import Summits.ResolutionOfSingularities.ResolutionOfSingularities.Theorems.FrobeniusClosingPatchingRelPerfectDepthFlagPrephaseBad
import Literature.AlgebraicGeometry.Resolution.DivisorialPart
import Literature.AlgebraicGeometry.Resolution.OrderSemicontinuity
import HarnessLib

/-!
# Crux `PatchingRelPerfect` (stmt-ResolutionOfSingularities-16161), chain W5.2 — T6-E1b residual `LegalScopedDivisorReduction₃`,
# PHASE 2 closer (2b), spec D2: the MEASURE of the curve-move loop and its drop

[OURS · L1 W5.2 · res-L1-w52-lead-1 g5, hand #3b; spec `L/res-L1-w52-lead-1/PHASE2-STEPB-SPEC.md` D2] Replaces the role of NO printed item;
NOT a statement of the manuscript under review; fact-free.

The curve-move loop of the separation game terminates by the TOTAL TRACE DEGREE `Φ(T) = Σ_{ζ ∈ divisorialPoints T} ord_ζ T` (sum over the
finitely many codimension-one points of the trace support on the integral Noetherian host; pattern of res-type-049's `DepthFlagPeel.peel_loop`).
Along one curve move the host changes by an ISOMORPHISM `π : X′ → X` and the trace by `T𝒪 = 𝓟_ζ𝒪 · T′` (`HostStateN.curve_move`):
orders drop by one over `ζ` and are unchanged at the other codimension-one points, so `Φ(T′) + 1 ≤ Φ(T)` — a finite-sum transport along
the injective `π` (`Finset.sum_image`, `Finset.sum_le_sum_of_subset`):

* `measure_drop` — the inequality, from the three order facts delivered by `curve_move`.

AI-written; AI review is weaker than expert review.

## References
* V. Cossart, O. Piltant, J. Algebra 320 (2008), proof of Prop. 4.2 (the divisorial points). [CossartPiltant2008]
-/

-- `Summit.<Summit>.<Sub>.Theorems` with `Sub = Summit` (single-conjunct summit, D-0017)
set_option linter.dupNamespace false

noncomputable section

open CategoryTheory CategoryTheory.Limits AlgebraicGeometry TopologicalSpace IsLocalRing
open Literature.AlgebraicGeometry.Resolution Scheme.IdealSheafData

namespace Summit.ResolutionOfSingularities.ResolutionOfSingularities.Theorems

universe u

namespace DepthLegal

/-- [OURS · L1 W5.2] **THE MEASURE DROPS under a curve move.** `X, X′` integral Noetherian, `π : X′ → X` with isomorphic stalk maps and
injective on points (an isomorphism), `T ≠ ⊥` on `X`, `T′ ≠ ⊥` on `X′`, `ζ` a divisorial point of `T`; if `Supp T′ ⊆ π⁻¹ Supp T`, the order
of `T′` over `ζ` is one less than `ord_ζ T`, and at every other codimension-one point it equals the order of `T` below, then
`Σ_{divisorialPoints T′} ord T′ + 1 ≤ Σ_{divisorialPoints T} ord T`. [cite: CossartPiltant2008, proof of Prop. 4.2] -/
theorem measure_drop {X X' : Scheme.{u}} [IsIntegral X] [IsNoetherian X] [IsIntegral X'] [IsNoetherian X'] (π : X' ⟶ X)
    [∀ x', IsIso (π.stalkMap x')] (hinj : Function.Injective π.base)
    {T : X.IdealSheafData} {T' : X'.IdealSheafData} (hT : T ≠ ⊥) (hT' : T' ≠ ⊥) {ζ : X} (hζ : ζ ∈ divisorialPoints T)
    (hsupp : ∀ y' : X', y' ∈ T'.support → π y' ∈ T.support)
    (hself : ∀ ζ' : X', π ζ' = ζ → idealOrder T' ζ' + 1 = idealOrder T ζ)
    (hne : ∀ y' : X', Order.coheight (π y') = 1 → ζ ≠ π y' → idealOrder T' y' = idealOrder T (π y')) :
    (∑ y' ∈ (finite_divisorialPoints hT').toFinset, (idealOrder T' y').toNat) + 1 ≤
      ∑ y ∈ (finite_divisorialPoints hT).toFinset, (idealOrder T y).toNat := by
  classical
  set s' := (finite_divisorialPoints hT').toFinset with hs'
  set s := (finite_divisorialPoints hT).toFinset with hs
  -- the comparison function on `X`: the order of `T`, minus one at `ζ`
  set h : X → ℕ := fun y => (idealOrder T y).toNat - if y = ζ then 1 else 0 with hh
  -- (1) divisorial points of `T′` go to divisorial points of `T`
  have hmem : ∀ y' ∈ s', π y' ∈ s := by
    intro y' hy'
    rw [hs', Set.Finite.mem_toFinset, mem_divisorialPoints_iff] at hy'
    rw [hs, Set.Finite.mem_toFinset, mem_divisorialPoints_iff]
    exact ⟨hsupp y' hy'.1, by rw [DepthFlagBad.coheight_eq_of_isIso_stalkMap π y']; exact hy'.2⟩
  -- (2) termwise: `ord T′ y′ ≤ h (π y′)`
  have hterm : ∀ y' ∈ s', (idealOrder T' y').toNat ≤ h (π y') := by
    intro y' hy'
    have hy'1 : Order.coheight (π y') = 1 := by
      rw [hs', Set.Finite.mem_toFinset, mem_divisorialPoints_iff] at hy'
      rw [DepthFlagBad.coheight_eq_of_isIso_stalkMap π y']; exact hy'.2
    obtain ⟨a, ha⟩ := exists_idealOrder_eq_natCast hT' y'
    by_cases hyζ : π y' = ζ
    · obtain ⟨b, hb⟩ := exists_idealOrder_eq_natCast hT ζ
      have h1 := hself y' hyζ
      rw [ha, hb] at h1
      have hab : a + 1 = b := by exact_mod_cast h1
      simp only [hh, hyζ, if_true, ha, hb, ENat.toNat_coe]
      omega
    · have h1 := hne y' hy'1 (Ne.symm hyζ)
      simp only [hh, hyζ, if_false, Nat.sub_zero, h1, le_refl]
  -- (3) sum over `s′` ≤ sum of `h` over the image ≤ sum of `h` over `s`
  have hle1 : ∑ y' ∈ s', (idealOrder T' y').toNat ≤ ∑ y' ∈ s', h (π y') := Finset.sum_le_sum hterm
  have hle2 : ∑ y' ∈ s', h (π y') = ∑ y ∈ s'.image π.base, h y := by
    rw [Finset.sum_image fun a _ b _ hab => hinj hab]
  have hle3 : ∑ y ∈ s'.image π.base, h y ≤ ∑ y ∈ s, h y :=
    Finset.sum_le_sum_of_subset fun y hy => by
      obtain ⟨y', hy', rfl⟩ := Finset.mem_image.mp hy
      exact hmem y' hy'
  -- (4) `Σ_s h + 1 = Σ_s ord T` since `ζ ∈ s` carries order `≥ 1`
  have hζs : ζ ∈ s := by rw [hs, Set.Finite.mem_toFinset]; exact hζ
  have hζ1 : 1 ≤ (idealOrder T ζ).toNat := by
    obtain ⟨b, hb⟩ := exists_idealOrder_eq_natCast hT ζ
    have h1 : (1 : ℕ∞) ≤ idealOrder T ζ := (one_le_idealOrder_iff T ζ).mpr hζ.1
    rw [hb] at h1 ⊢
    simp only [ENat.toNat_coe]
    exact_mod_cast h1
  have hsum : ∑ y ∈ s, h y + 1 = ∑ y ∈ s, (idealOrder T y).toNat := by
    have e1 : ∑ y ∈ s, (idealOrder T y).toNat = ∑ y ∈ s, (h y + if y = ζ then 1 else 0) := by
      refine Finset.sum_congr rfl fun y hy => ?_
      by_cases hyζ : y = ζ
      · subst hyζ; simp only [hh, if_true]; omega
      · simp only [hh, hyζ, if_false]; omega
    rw [e1, Finset.sum_add_distrib, Finset.sum_ite_eq' s ζ (fun _ => 1), if_pos hζs]
  calc (∑ y' ∈ s', (idealOrder T' y').toNat) + 1 ≤ ∑ y ∈ s, h y + 1 := by
        have := hle1.trans (hle2.le.trans hle3); omega
    _ = ∑ y ∈ s, (idealOrder T y).toNat := hsum

end DepthLegal

end Summit.ResolutionOfSingularities.ResolutionOfSingularities.Theorems

end
import Summits.MatrixMultiplication.OmegaCensus.BoxUsefulDihedral
import Summits.MatrixMultiplication.OmegaCensus.DihedralUniform

/-!
# ω-census, family (b3): conjecture C9 on the dihedral family — CLASSIFICATION: `DihedralGroup n` is box-useful iff `n ∈ {1, 2, 3, 4, 6}`

HONEST FRAMING (pub-omega census; verbatim): lottery ticket; floor = certified bounds/negative ranges.
Census BOOKKEEPING (conjecture C9 of the cell; pub-omega stpp-1 gen 18): assembling `DihedralUniform`
(`not_boxUseful_dihedral_of_le`: every `n ≥ 35`, by the truncated 8-periodic construction) and `BoxUsefulDihedral`
(`not_boxUseful_dihedral_of_small_dvd`: every `n` with a divisor among `5, 7, 8, 9, 11, 12, 13, 17, 19, 23, 29, 31` — which
covers every `5 ≤ n ≤ 34` except `n = 6` —, and `boxUseful_dihedral_one/two/three/four/six`):
* `not_boxUseful_dihedral`: `DihedralGroup n` is NOT box-useful for every `n ≥ 5`, `n ≠ 6`;
* `boxUseful_dihedral_iff`: **for every `n ≥ 1`, `BoxUseful (DihedralGroup n) ↔ n ∈ {1, 2, 3, 4, 6}`** — the box-useful
  dihedral groups are exactly the abelian ones (`D_2`, `D_4`), the centre-index-`4` one (`D_8`) and the centre-index-`6`
  ones (`D_6 ≅ S₃`, `D_12`): conjecture C9 (b) ('box-useful ⇒ abelian, centre index 4 or 6, or class 𝒞₂') HOLDS on the
  whole dihedral family, in the kernel.
Nothing here is progress on `ω`.
-/

namespace Summit.MatrixMultiplication.OmegaCensus

open Finset ProductBoxBound DihedralGroup

/-- A divisor from the kernel list `5, 7, 8, 9, 11, 12, 13, 17, 19, 23, 29, 31` (meaningful for `5 ≤ n ≤ 34`, `n ≠ 6`). [folklore] -/
def smallDiv (n : ℕ) : ℕ :=
  if 5 ∣ n then 5 else if 7 ∣ n then 7 else if 8 ∣ n then 8 else if 9 ∣ n then 9 else if 11 ∣ n then 11
  else if 12 ∣ n then 12 else if 13 ∣ n then 13 else if 17 ∣ n then 17 else if 19 ∣ n then 19 else if 23 ∣ n then 23
  else if 29 ∣ n then 29 else 31

/-- Every `5 ≤ n ≤ 34`, `n ≠ 6`, has a divisor in the kernel list. [folklore] -/
theorem smallDiv_spec : ∀ n < 35, 5 ≤ n → n ≠ 6 →
    (smallDiv n = 5 ∨ smallDiv n = 7 ∨ smallDiv n = 8 ∨ smallDiv n = 9 ∨ smallDiv n = 11 ∨ smallDiv n = 12 ∨
      smallDiv n = 13 ∨ smallDiv n = 17 ∨ smallDiv n = 19 ∨ smallDiv n = 23 ∨ smallDiv n = 29 ∨ smallDiv n = 31) ∧
    smallDiv n ∣ n := by
  intro n hn
  interval_cases n <;> decide

open DihedralUniform in
/-- **`DihedralGroup n` is not box-useful for every `n ≥ 5`, `n ≠ 6`.** (`n ≥ 35`: the uniform construction; `5 ≤ n ≤ 34`:
a divisor among `5, 7, 8, 9, 11, 12, 13, 17, 19, 23, 29, 31` and the kernel witnesses of `BoxUsefulDihedral`.) [folklore] -/
theorem not_boxUseful_dihedral {n : ℕ} [NeZero n] (h5 : 5 ≤ n) (h6 : n ≠ 6) : ¬ BoxUseful (DihedralGroup n) := by
  rcases le_or_gt 35 n with hn | hn
  · exact not_boxUseful_dihedral_of_le hn
  · obtain ⟨hm, hmn⟩ := smallDiv_spec n hn h5 h6
    exact not_boxUseful_dihedral_of_small_dvd hm hmn

/-- **CLASSIFICATION of the dihedral family under C9: `DihedralGroup n` (`n ≥ 1`) is box-useful iff `n ∈ {1, 2, 3, 4, 6}`** —
exactly the abelian (`n = 1, 2`), centre-index-`4` (`n = 4`) and centre-index-`6` (`n = 3, 6`) members, as conjecture C9 (b)
predicts. [folklore] -/
theorem boxUseful_dihedral_iff {n : ℕ} [NeZero n] :
    BoxUseful (DihedralGroup n) ↔ n = 1 ∨ n = 2 ∨ n = 3 ∨ n = 4 ∨ n = 6 := by
  constructor
  · intro h
    by_contra hne
    push Not at hne
    obtain ⟨h1, h2, h3, h4, h6⟩ := hne
    have hn0 : n ≠ 0 := NeZero.ne n
    exact not_boxUseful_dihedral (by omega) h6 h
  · rintro (rfl | rfl | rfl | rfl | rfl)
    · exact boxUseful_dihedral_one
    · exact boxUseful_dihedral_two
    · exact boxUseful_dihedral_three
    · exact boxUseful_dihedral_four
    · exact boxUseful_dihedral_six

end Summit.MatrixMultiplication.OmegaCensus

**YOUR OBJECTIVE**: Copy exactly the lines from the top of the entries through the line with "(stmt-ResolutionOfSingularities-16161), chain W5.2" in it, please, keeping both ends and adding nothing.

**SOLUTION FOR THIS PROBLEM**:
import Summits.ResolutionOfSingularities.ResolutionOfSingularities.Theorems.FrobeniusClosingPatchingRelPerfectDepthFlagPrephaseBad
import Literature.AlgebraicGeometry.Resolution.DivisorialPart
import Literature.AlgebraicGeometry.Resolution.OrderSemicontinuity
import HarnessLib

/-!
# Crux `PatchingRelPerfect` (stmt-ResolutionOfSingularities-16161), chain W5.2 — T6-E1b residual `LegalScopedDivisorReduction₃`,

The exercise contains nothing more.